The Journal’s decision to publish the letter drew a backlash on Wednesday from some journalists and political commentators, who accused the publication of amplifying election misinformation.

“Most newspapers don’t allow op-ed writers to just make up nonsense lies. Apparently the Wall Street Journal is not among them,” HuffPost White House correspondent S.V. Dáte wrote on Twitter. Jonathan Tamari, a national political reporter for the Philadelphia Inquirer, said Trump’s letter “is full of absolute lies — from the first bullet point down.” Amanda Carpenter, a conservative political commentator who previously worked for Sen. Ted Cruz (R-Tex.), called it a “a garbage oped” and said the newspaper should take responsibility for the piece’s claims.

Steve Severinghaus, a spokesman for the Journal, declined to comment about the decision to publish the letter. When asked specifically about the newspaper’s standards for publishing a letter, he did not respond.

Bill Grueskin, a Columbia University journalism school professor who served as deputy managing editor of the Journal, said that letters to the editor are an opportunity for aggrieved readers to voice their concerns with the paper’s coverage.

“That’s generally fine, but if someone is going to spout a bunch of falsehoods, the editor usually feels an obligation to trim those out, or to publish a contemporaneous response,” he told The Post. “The Wall Street Journal editorial page chose not to do that in this case.”

Some publications state clearly that letter submissions will be fact-checked, while others do not directly address the veracity of any claims made in letters.

The Washington Post, in an online guide, informs potential submitters that “letters are edited for clarity, fact checked and sometimes trimmed to fit the space available in the newspaper.”

In a 2004 guidance that a New York Times spokesperson said is representative of the newspaper’s policies, letters editor Thomas Feyer said that submissions are checked for factual accuracy. “Letter writers, to use a well-worn phrase, are entitled to their own opinions, but not to their own facts,” he wrote. “There is, of course, a broad gray area in which hard fact and heartfelt opinion commingle. But we do try to verify the facts, either checking them ourselves or asking writers for sources of information.”

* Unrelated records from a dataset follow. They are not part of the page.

/-!
# QUANT lane R8, T-DEC: LEMMA W's pair condition — the light-only two-row cell at the SURE TOP BLOB (`g = 1`): only the bottom copy must avoid
# the top copy (arm-1 gen 60, architect)

builds on p205010 (kernel theorem, internal audit signed; external expert review pending)

Support file (`--supports stmt-CriticalPhenomena-4575`), QUANT lane seat prim-quant-arm-1 (gen 60, architect); memo
`run/shared/lean/prim/quant/prim-quant-arm-1-g60/ARCH-G60.md` §5.  Theorems only; standard axioms, no sorries, no definitions.  Companion of
`…QuantGluedWindowLightOnly`: there the middle copy `l+r` must be incompatible with the top copy `l+r+k` (`2l+2r+k ≤ T`, used only through
`A ≤ t₁r + t₂(N−r)`); when the top blob is sure (`g = 1`, `t₁ = 0`: the glued law is the two-point law `{0: 1−q, r+k: q}`) the middle copy carries no mass
and the weaker `2l + r + k ≤ T` (the BOTTOM copy incompatible with the top copy; `K ≤ N`) suffices: `A = a·qK ≤ t₂N`, and (★7) is used at `ε = 0`.
**`gluedPullback_windowPair_twoRow_lightOnlyTop`** — the single-row light patterns `-ld`, `-lld` of the census (kit j301043: ≈ 4 % of the h-mid pairs).

HONEST STATUS.  `GluedLemmaW` (flow form), `GluedDominatedMass`, the band, `SiblingStep`, `FarTreeRow` OPEN; RATE class (log\*) / honest sentence of
`run/shared/lean/prim/quant/README.md` unchanged.  [this work].  Nothing here is cited as a published result.  The gluing rows served
[cite: KozmaNitzan2024, Conjecture 3 (p. 15)]; product measure [cite: Grimmett1999, §1.3 p. 10].
-/

set_option maxHeartbeats 4000000

noncomputable section

open scoped BigOperators

namespace Summit.CriticalPhenomena.PercolationContinuityZ3.Theorems
namespace Quant

open Finset

namespace LawDec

The Journal’s right-leaning opinion page has often been at odds with the newspaper’s newsroom. In July 2020, after the opinion page published an essay by Vice President Mike Pence headlined “There Isn’t a Coronavirus ‘Second Wave,’ ” nearly 300 Journal staffers sent a letter to the paper’s publisher that asked for more delineation between news reporting and commentary and called out the opinion section’s “lack of fact-checking and transparency.” The editorial board responded with a column decrying the letter as an effort at “cancel-culture pressure.”

The Trump letter arrives after some Republican state lawmakers in Pennsylvania have pushed for a “forensic investigation” of the vote, which has already been audited, calling for voters to “come forward if they have witnessed voter irregularities or other election improprieties firsthand.”

State Attorney General Josh Shapiro, a Democrat, has called such efforts a “partisan fishing expedition.” On Wednesday, he derided Trump’s claims as “baseless.”